I’ve been travelling here and there, going to various places in the city of Sydney, loaded up with a general-purpose shoulder-bag, an iPhone, an Eee; and my backpack with clothes and sundries. It’s been days since I’ve been home, in the mountains west of here. All the morning, I’ve been taking care of my ‘presence,’ and in particular I’ve been practicing tracking how the self-image works, at Jack’s suggestion. During the process I’ve been asking a question that is not unfamiliar to me: “Does the self-image have some healthy use?” It hasn’t been hard to see the self-representations which are associated with ‘fixations,’ but I haven’t signed off on investigations into a positive function.

Then, I finish my business here and, at last, I get on a country train bound for my home, a few hours away. As I seat myself, I suddenly realise that I don’t have my backpack. I quickly jump off the train. So, now I’ve disembarked and I’m on the platform, and I notice some sorrow, a little panic, some grief, and a little self-criticism. I think of one or two personal things in the backpack that I would prefer not to lose.

However, I notice my mind’s condition, and I note the operation of my self-image in my reactivity.
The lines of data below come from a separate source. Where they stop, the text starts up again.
/-! ### Counting the event -/

/-- **The event is large**: `|Ev| ≥ 2^(3k·r) · |S1|^(k-1)` — the tuples assembled from free `x'`-parts and block
columns (`0` in block `0`, columns of `S1` elsewhere) lie in the event, injectively. [folklore] -/
theorem card_Ev (k' r : ℕ) : 2 ^ ((k' + 1) * 3 * r) * (S1 r).card ^ k' ≤ (Ev k' r).card := by
  let Φ : (Fin r → Fin ((k' + 1) * 3) → Bool) × (Fin k' → Fin r → Fin 3 → Bool) →
      (Fin r → Fin ((k' + 1) * 3 + (k' + 1) * 3) → Bool) :=
    fun p j => Fin.append (p.1 j) (glue (Fin.cons zeroVec fun q => p.2 q j))
  have hτΦ : ∀ p j, τ (Φ p j) = glue (Fin.cons zeroVec fun q => p.2 q j) := fun p j => τ_append _ _
  have hξΦ : ∀ p j, ξ (Φ p j) = p.1 j := fun p j => ξ_append _ _
  have hcard : ((univ : Finset (Fin r → Fin ((k' + 1) * 3) → Bool)) ×ˢ
      Fintype.piFinset (fun _ : Fin k' => S1 r)).card = 2 ^ ((k' + 1) * 3 * r) * (S1 r).card ^ k' := by
    rw [Finset.card_product, Finset.card_univ, Fintype.card_piFinset_const, Fintype.card_fun, Fintype.card_fun,
      Fintype.card_bool, Fintype.card_fin, Fintype.card_fin, ← pow_mul]
  rw [← hcard]
  refine Finset.card_le_card_of_injOn Φ (fun p hp => ?_) (fun p₁ _ p₂ _ hp => ?_)
  · have hp2 : ∀ q, p.2 q ∈ S1 r := Fintype.mem_piFinset.1 (Finset.mem_product.1 (Finset.mem_coe.1 hp)).2
    refine Finset.mem_coe.2 (mem_Ev.2 ⟨fun j => ?_, fun q => ?_⟩)
    · rw [hτΦ, blk_glue, Fin.cons_zero]
    · have e : (fun j => blk (τ (Φ p j)) q.succ) = p.2 q := by
        funext j; rw [hτΦ, blk_glue, Fin.cons_succ]
      rw [e]; exact hp2 q
  · have hj : ∀ j, Φ p₁ j = Φ p₂ j := fun j => congrFun hp j
    refine Prod.ext (funext fun j => ?_) (funext fun q => funext fun j => ?_)
    · rw [← hξΦ p₁ j, ← hξΦ p₂ j, hj j]
    · have h2 := congrArg (fun x => blk (τ x) q.succ) (hj j)
      simpa only [hτΦ, blk_glue, Fin.cons_succ] using h2

/-- **`S1` is almost everything**: `8^r ≤ |S1| + 8·2^r` — a column outside `S1` takes values in `{0, t}` for one `t`.
[folklore] -/
theorem card_S1 (r : ℕ) : 8 ^ r ≤ (S1 r).card + 8 * 2 ^ r := by
  have htot : (S1 r).card + (univ.filter fun c : Fin r → Fin 3 → Bool =>
      ¬ ∃ j j', c j ≠ zeroVec ∧ c j' ≠ zeroVec ∧ c j ≠ c j').card = 8 ^ r := by
    unfold S1
    rw [Finset.card_filter_add_card_filter_not, Finset.card_univ, Fintype.card_fun, Fintype.card_fin,
      Fintype.card_fun, Fintype.card_bool, Fintype.card_fin]
    norm_num
  have hcompl : (univ.filter fun c : Fin r → Fin 3 → Bool =>
      ¬ ∃ j j', c j ≠ zeroVec ∧ c j' ≠ zeroVec ∧ c j ≠ c j').card ≤ 8 * 2 ^ r := by
    have hsub : (univ.filter fun c : Fin r → Fin 3 → Bool =>
        ¬ ∃ j j', c j ≠ zeroVec ∧ c j' ≠ zeroVec ∧ c j ≠ c j') ⊆
        (univ : Finset (Fin 3 → Bool)).biUnion fun t =>
          Fintype.piFinset fun _ : Fin r => ({zeroVec, t} : Finset (Fin 3 → Bool)) := by
      intro c hc
      have hc' := (Finset.mem_filter.1 hc).2
      rw [Finset.mem_biUnion]
      by_cases hall : ∀ j, c j = zeroVec
      · exact ⟨zeroVec, Finset.mem_univ _, Fintype.mem_piFinset.2 fun j => by
          rw [hall j]; exact Finset.mem_insert_self _ _⟩
      · push Not at hall
        obtain ⟨j₀, hj₀⟩ := hall
        refine ⟨c j₀, Finset.mem_univ _, Fintype.mem_piFinset.2 fun j => ?_⟩
        by_cases hj : c j = zeroVec
        · rw [hj]; exact Finset.mem_insert_self _ _
        · have e : c j = c j₀ := by
            by_contra hne; exact hc' ⟨j, j₀, hj, hj₀, hne⟩
          rw [e]; exact Finset.mem_insert_of_mem (Finset.mem_singleton_self _)
    calc _ ≤ _ := Finset.card_le_card hsub
      _ ≤ ∑ t ∈ (univ : Finset (Fin 3 → Bool)),
            (Fintype.piFinset fun _ : Fin r => ({zeroVec, t} : Finset (Fin 3 → Bool))).card :=
          Finset.card_biUnion_le
      _ ≤ ∑ _t ∈ (univ : Finset (Fin 3 → Bool)), 2 ^ r := Finset.sum_le_sum fun t _ => by
          rw [Fintype.card_piFinset_const]; exact Nat.pow_le_pow_left Finset.card_le_two r
      _ = 8 * 2 ^ r := by rw [Finset.sum_const, smul_eq_mul, card_block]
  omega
I soften my belly, come to my breath, and immediately a luminous presence arises in me. Very cooling. My whole organism settles. And this space (apart from giving me much more choice as to my next move) showed me something about the functioning of self-image in me.

It went like this: I took my memory back to places I had been in the last hour. Some of those memories revealed a bodily-felt memory of ‘physical lightness.’ That is, with the visual memories came a bodily-felt memory of: entering a certain shop; of going down a flight of stairs; of crossing the rainy, city street; of interacting with the bank teller; of sitting for a few minutes on a connecting suburban train. In each case, my body here and now, told me that I was unburdened ‘back there then’.

This wasn’t a self-image – but it gave me the basis for a self-image that I could then logically use (aided by visual memory) to imagine my movements in the last hour, and to track where the ‘burden’ of the backpack was last experienced, and where the last visual memory of the pack was imprinted, and where the bodily feel  of putting it down was last experienced.

Using the ‘self-image’ I had the logical place where it was probably last with me. I quickly caught another suburban train back there, and sure enough, I was able to reclaim it from the cafe where I had left it.

Voila! – I had, in this, an instance that answered my earlier TSK question. In this process I used ‘self-image,’ rather vice-versa. Rather than being at its beck and call (which is the case when it is narcissistically organised), I was able to problem-solve using the self-image. This leads me to think that self-image is a product and tool of logical thinking, one that has become out of control and elaborated unnecessarily, under the influence of identification.

About Christopher

I first read TSK in 1978, and have enjoyed exploring Rinpoche's (printed) work ever since. I'm an insight meditation teacher in Sydney, Australia, and I live in the Blue Mountains west of Sydney. I'm also a psychotherapist and a Focusing trainer (Gendlin).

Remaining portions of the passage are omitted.